Advertising is limited, and that reality isn’t shifting anytime soon. What remains are owned channels. Search visibility. Email and SMS marketing. Community engagement. If your business isn’t showing up on Google or AI search, you don’t exist. If you’re losing customers after the first visit, you’re rebuilding from scratch every single month. If you have no real connection to your community, someone else will step in and take your place.
The window to build this foundation is open right now. It won’t stay that way.
Where the Global Cannabis Industry Is Headed
The global cannabis industry is organizing.
Markets are moving at different speeds, but they’re connecting. Operators are learning from each other, partnerships are crossing borders, and capital is moving with more intention behind it. Industry research from New Frontier Data backs this up.
The companies that take branding, digital infrastructure, and retention seriously right now are building a position that will be very hard to compete with in a few years. The ones that don’t will be catching up to someone who got there first.
Travel Reality
After the panel, we grabbed dinner with Dustin, Marianna from Alibi, the Beard Bros team, Jeremy Ortiz from Brown and Brown, Adam Windish from British Cannabis, Tim from Cannabis Gold, and a few others. Good food, good people, the kind of conversation that keeps going longer than anyone planned.
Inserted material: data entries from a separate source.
import Literature.MathematicalPhysics.StatisticalMechanics.PeriodicConfigurationSums
import Summits.AtomisticToContinuum.Crystallization.Theses.ExcessDecayLiouville

/-!
# Disproof workfile for crux `PhononStability` (stmt-AtomisticToContinuum-9333)

Standing adversary: refuter-cdisprove-stmt-AtomisticToContinuum-9333-0 (route ExcessDecayLiouville,
crux rank 4: uniform harmonic stability of Lennard-Jones over the admissible affine-hcp window,
`κ·Σ_{|p−q|≤11/10}‖u_p−u_q‖² ≤ ½Σ_{p≠q} Hess(p−q)(u_p−u_q)`).

FINDINGS (index; details in the part docstrings below — parts I–IV are byte-identical to the
files proposed under `Theorems/PhononStability/Negative/{Mirror,WithoutAdm,InnerSites,WithoutInner}.lean`,
part V is workfile-only):
* Part I (Mirror) — named copies of the crux's `let`s, `phononStability_iff` (`Iff.rfl`) and the
  window-predicate form `PhononStabilityOn W` (crux ⟺ `W = Adm ∧ Inner`): the statement elaborates
  and reads back as intended (tsums honest for finitely supported `u`; `deriv`/`deriv∘deriv` of
  `lennardJones` are the true `V′, V″` on `r > 0`; sublattices disjoint; NN shell `[0.92,1.02]`
  below the cutoff `11/10` below the second shell `≥ 1.31`).  NO typing junk found.
* Part II — `Adm` is load-bearing: `phononStability_false_without_Adm : ¬ PhononStabilityOn Inner₀`
  (A = 0, two-point site set, transverse pre-stress `40·V′(1/40) < 0`).  PROVED (std axioms).
* Parts III–IV — `Inner` is load-bearing: `phononStability_false_without_Inner :
  ¬ PhononStabilityOn (fun _ A => Adm₀ A)` (A₀ = 0.97·id, second sublattice at `δe₃`,
  `V′(δ)/δ → −∞` beats the `δ`-free far-field bound `M` from ZLattice summability).  PROVED.
* Part V (numerics, comments + one sorried near-miss) — the crux itself RESISTS: adversarial
  search over the full 9-dim window finds `min λ_gen(D(k),N(k)) ≈ 0.105 > 0` (relaxed cell 0.466),
  attained at an extreme point (principal stretches (0.945,0.945,0.995), tilted axes, |d| = 1/40
  along c) in the long-wave acoustic regime; the window is TIGHT: scaled by 1.25 it is unstable.
-/

/-!
# `PhononStability` (stmt-AtomisticToContinuum-9333), negative side I: mirror, mutated statements, force-constant bounds

Route `ExcessDecayLiouville`, crux `PhononStability` (rank 4): uniform harmonic (acoustic +
optical) stability of Lennard-Jones over the admissible affine-hcp window,
`κ·Σ_{|p−q|≤11/10}‖u_p−u_q‖² ≤ ½Σ_{p≠q} Hess(p−q)(u_p−u_q)`.  This file (part I of the
load-bearing analysis by the standing disprover) names the crux's `let`-bound objects (`Λ₀`,
`Adm₀`, `Inner₀`, `Sites₀`, `Hess₀`, `nnForm`, `hessForm`), records
`phononStability_iff : PhononStability ↔ …` (by `Iff.rfl`; the form provers `rw` into), states the
window-predicate form `PhononStabilityOn W` (the crux = `W = Adm ∧ Inner`, `phononStability_iff_on`;
the MUTATED statements of parts II/IV are `W = Inner₀` alone, `W = Adm₀` alone), and proves the
elementary facts every user of the crux needs: `V′(r) = −r⁻¹³ + r⁻⁷` and `V″(r) = 13r⁻¹⁴ − 7r⁻⁸`
as `deriv`s of `lennardJones` on `r ≠ 0`, the bound `|wᵀK(e)w| ≤ (|V″(|e|)| + |V′(|e|)|/|e|)‖w‖²`
(`≤ 904‖e‖⁻⁸` once `‖e‖ ≥ 1/2`, `‖w‖ = 1`), evenness of `K`, two-point `tsum`s, `nnForm ≥ 0`.
All `[folklore]`.
-/

noncomputable section

namespace Summit.AtomisticToContinuum.Crystallization.Cruxes.PhononStability.Disproof
/-- The lift of a traceless field is traceless. [cite: GarciaperezGonzalezarroyoOkawa2014, §3] -/
theorem trace_ladderLift (hAu : A ∈ Matrix.unitaryGroup (Fin N) ℂ) (hBu : B ∈ Matrix.unitaryGroup (Fin N) ℂ)
    {Φ : Fin ℓ → Fin ℓ → Matrix (Fin N) (Fin N) ℂ} (htr : ∀ x₀ x₁, (Φ x₀ x₁).trace = 0) (y₀ y₁ : ℕ) :
    (ladderLift A B ℓ Φ y₀ y₁).trace = 0 := by
  rw [ladderLift_def, Matrix.trace_mul_cycle, conjTranspose_ladderTransition_mul_self hAu hBu, Matrix.one_mul, htr]

/-- The lift preserves the Hilbert–Schmidt energy sitewise: `S(Φ̃(y)) = S(Φ((y₀+1) mod ℓ, (y₁+1) mod ℓ))`.
[cite: GarciaperezGonzalezarroyoOkawa2014, §3] -/
theorem energy_ladderLift (hAu : A ∈ Matrix.unitaryGroup (Fin N) ℂ) (hBu : B ∈ Matrix.unitaryGroup (Fin N) ℂ)
    (Φ : Fin ℓ → Fin ℓ → Matrix (Fin N) (Fin N) ℂ) (y₀ y₁ : ℕ) :
    (((ladderLift A B ℓ Φ y₀ y₁)ᴴ * ladderLift A B ℓ Φ y₀ y₁).trace).re =
      (((Φ (Fin.ofNat ℓ (y₀ + 1)) (Fin.ofNat ℓ (y₁ + 1)))ᴴ * Φ (Fin.ofNat ℓ (y₀ + 1)) (Fin.ofNat ℓ (y₁ + 1))).trace).re := by
  rw [ladderLift_def]
  exact re_trace_conjTranspose_mul_self_conj (conjTranspose_ladderTransition_mul_self hAu hBu y₀ y₁) _

/-- ★ **Covariant ↔ plain differences, direction `0`.**  With the ladder links `U₀(0, x₁) = A`, `U₀(x₀, x₁) = 1` for
`x₀ ≠ 0`, the plain forward difference of the lift is the conjugated covariant difference of the field:
`Φ̃(y₀+1, y₁) − Φ̃(y) = Ω(y) · (U₀(x) Φ(x+e₀) U₀(x)ᴴ − Φ(x)) · Ω(y)ᴴ`, `x = ((y₀+1) mod ℓ, (y₁+1) mod ℓ)`
(`∇_μ⁺Φ(n) = Γ_μ(n)Φ(n+μ̂)Γ_μ(n)† − Φ(n)`). [cite: GarciaperezGonzalezarroyoOkawa2017, §2.3] [cite: Gonzalezarroyo1998, §3, §8.1] -/
theorem ladderLift_succ_left_sub [NeZero N] (hω : IsPrimitiveRoot ω N) (hAB : A * B = ω • (B * A))
    {U₀ : Fin ℓ → Fin ℓ → Matrix (Fin N) (Fin N) ℂ} (hU₀z : ∀ x₁, U₀ 0 x₁ = A)
    (hU₀ : ∀ x₀ x₁, x₀ ≠ 0 → U₀ x₀ x₁ = 1) (Φ : Fin ℓ → Fin ℓ → Matrix (Fin N) (Fin N) ℂ) (y₀ y₁ : ℕ) :
    ladderLift A B ℓ Φ (y₀ + 1) y₁ - ladderLift A B ℓ Φ y₀ y₁ =
      ladderTransition A B ℓ y₀ y₁ *
        (U₀ (Fin.ofNat ℓ (y₀ + 1)) (Fin.ofNat ℓ (y₁ + 1)) * Φ ((Fin.ofNat ℓ (y₀ + 1)) + 1) (Fin.ofNat ℓ (y₁ + 1)) *
            (U₀ (Fin.ofNat ℓ (y₀ + 1)) (Fin.ofNat ℓ (y₁ + 1)))ᴴ -
          Φ (Fin.ofNat ℓ (y₀ + 1)) (Fin.ofNat ℓ (y₁ + 1))) *
        (ladderTransition A B ℓ y₀ y₁)ᴴ := by
  have hcast : (Fin.ofNat ℓ (y₀ + 1 + 1)) = (Fin.ofNat ℓ (y₀ + 1)) + 1 := ofNat_succ_succ y₀
  rw [ladderLift_def, ladderLift_def, hcast]
  by_cases h : ℓ ∣ y₀ + 1
  · have hx : (Fin.ofNat ℓ (y₀ + 1)) = 0 := Fin.natCast_eq_zero.mpr h
    rw [ladderTransition_succ_left_of_dvd hAB h, smul_conj_eq _ _ (conj_pow_mul_pow_eq_one hω _), hx, hU₀z,
      Matrix.conjTranspose_mul]
    simp only [Matrix.mul_sub, Matrix.sub_mul, Matrix.mul_assoc]
  · have hx : (Fin.ofNat ℓ (y₀ + 1)) ≠ 0 := fun h' => h (Fin.natCast_eq_zero.mp h')
    rw [ladderTransition_succ_left_of_not_dvd h, hU₀ _ _ hx, Matrix.conjTranspose_one, Matrix.one_mul,
      Matrix.mul_one]
    simp only [Matrix.mul_sub, Matrix.sub_mul]

/-- ★ **Covariant ↔ plain differences, direction `1`** (`U₁(x₀, 0) = B`, `U₁(x₀, x₁) = 1` for `x₁ ≠ 0`):
`Φ̃(y₀, y₁+1) − Φ̃(y) = Ω(y) · (U₁(x) Φ(x+e₁) U₁(x)ᴴ − Φ(x)) · Ω(y)ᴴ`.
[cite: GarciaperezGonzalezarroyoOkawa2017, §2.3] [cite: Gonzalezarroyo1998, §3, §8.1] -/
theorem ladderLift_succ_right_sub {U₁ : Fin ℓ → Fin ℓ → Matrix (Fin N) (Fin N) ℂ} (hU₁z : ∀ x₀, U₁ x₀ 0 = B)
    (hU₁ : ∀ x₀ x₁, x₁ ≠ 0 → U₁ x₀ x₁ = 1) (Φ : Fin ℓ → Fin ℓ → Matrix (Fin N) (Fin N) ℂ) (y₀ y₁ : ℕ) :
    ladderLift A B ℓ Φ y₀ (y₁ + 1) - ladderLift A B ℓ Φ y₀ y₁ =
      ladderTransition A B ℓ y₀ y₁ *
        (U₁ (Fin.ofNat ℓ (y₀ + 1)) (Fin.ofNat ℓ (y₁ + 1)) * Φ (Fin.ofNat ℓ (y₀ + 1)) ((Fin.ofNat ℓ (y₁ + 1)) + 1) *
            (U₁ (Fin.ofNat ℓ (y₀ + 1)) (Fin.ofNat ℓ (y₁ + 1)))ᴴ -
          Φ (Fin.ofNat ℓ (y₀ + 1)) (Fin.ofNat ℓ (y₁ + 1))) *
        (ladderTransition A B ℓ y₀ y₁)ᴴ := by
  have hcast : (Fin.ofNat ℓ (y₁ + 1 + 1)) = (Fin.ofNat ℓ (y₁ + 1)) + 1 := ofNat_succ_succ y₁
  rw [ladderLift_def, ladderLift_def, hcast]
  by_cases h : ℓ ∣ y₁ + 1
  · have hx : (Fin.ofNat ℓ (y₁ + 1)) = 0 := Fin.natCast_eq_zero.mpr h
    rw [ladderTransition_succ_right_of_dvd h, hx, hU₁z, Matrix.conjTranspose_mul]
    simp only [Matrix.mul_sub, Matrix.sub_mul, Matrix.mul_assoc]
  · have hx : (Fin.ofNat ℓ (y₁ + 1)) ≠ 0 := fun h' => h (Fin.natCast_eq_zero.mp h')
    rw [ladderTransition_succ_right_of_not_dvd h, hU₁ _ _ hx, Matrix.conjTranspose_one, Matrix.one_mul,
      Matrix.mul_one]
    simp only [Matrix.mul_sub, Matrix.sub_mul]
A few hours of sleep. Airport by 4am. Flight canceled.
We rerouted through London, grabbed a cab across the city to Heathrow, and eventually found our way back to Colorado. Twenty-six hours of travel in total. Not ideal. But that’s part of it.
PufCreativ at ICBC 2026: Final Thoughts
If you’re building in cannabis right now, this is the window. Markets are still forming. Playbooks aren’t fully written. The leaders aren’t fully defined. That’s exactly what makes this moment worth paying attention to.
But the direction is clear. Brand matters. Owned channels matter. Real connection matters.
At PufCreativ, we came back from Berlin more convinced of that than ever. The companies that understand this now are the ones that will define what this industry looks like next. Interested? Contact us and let’s get started today!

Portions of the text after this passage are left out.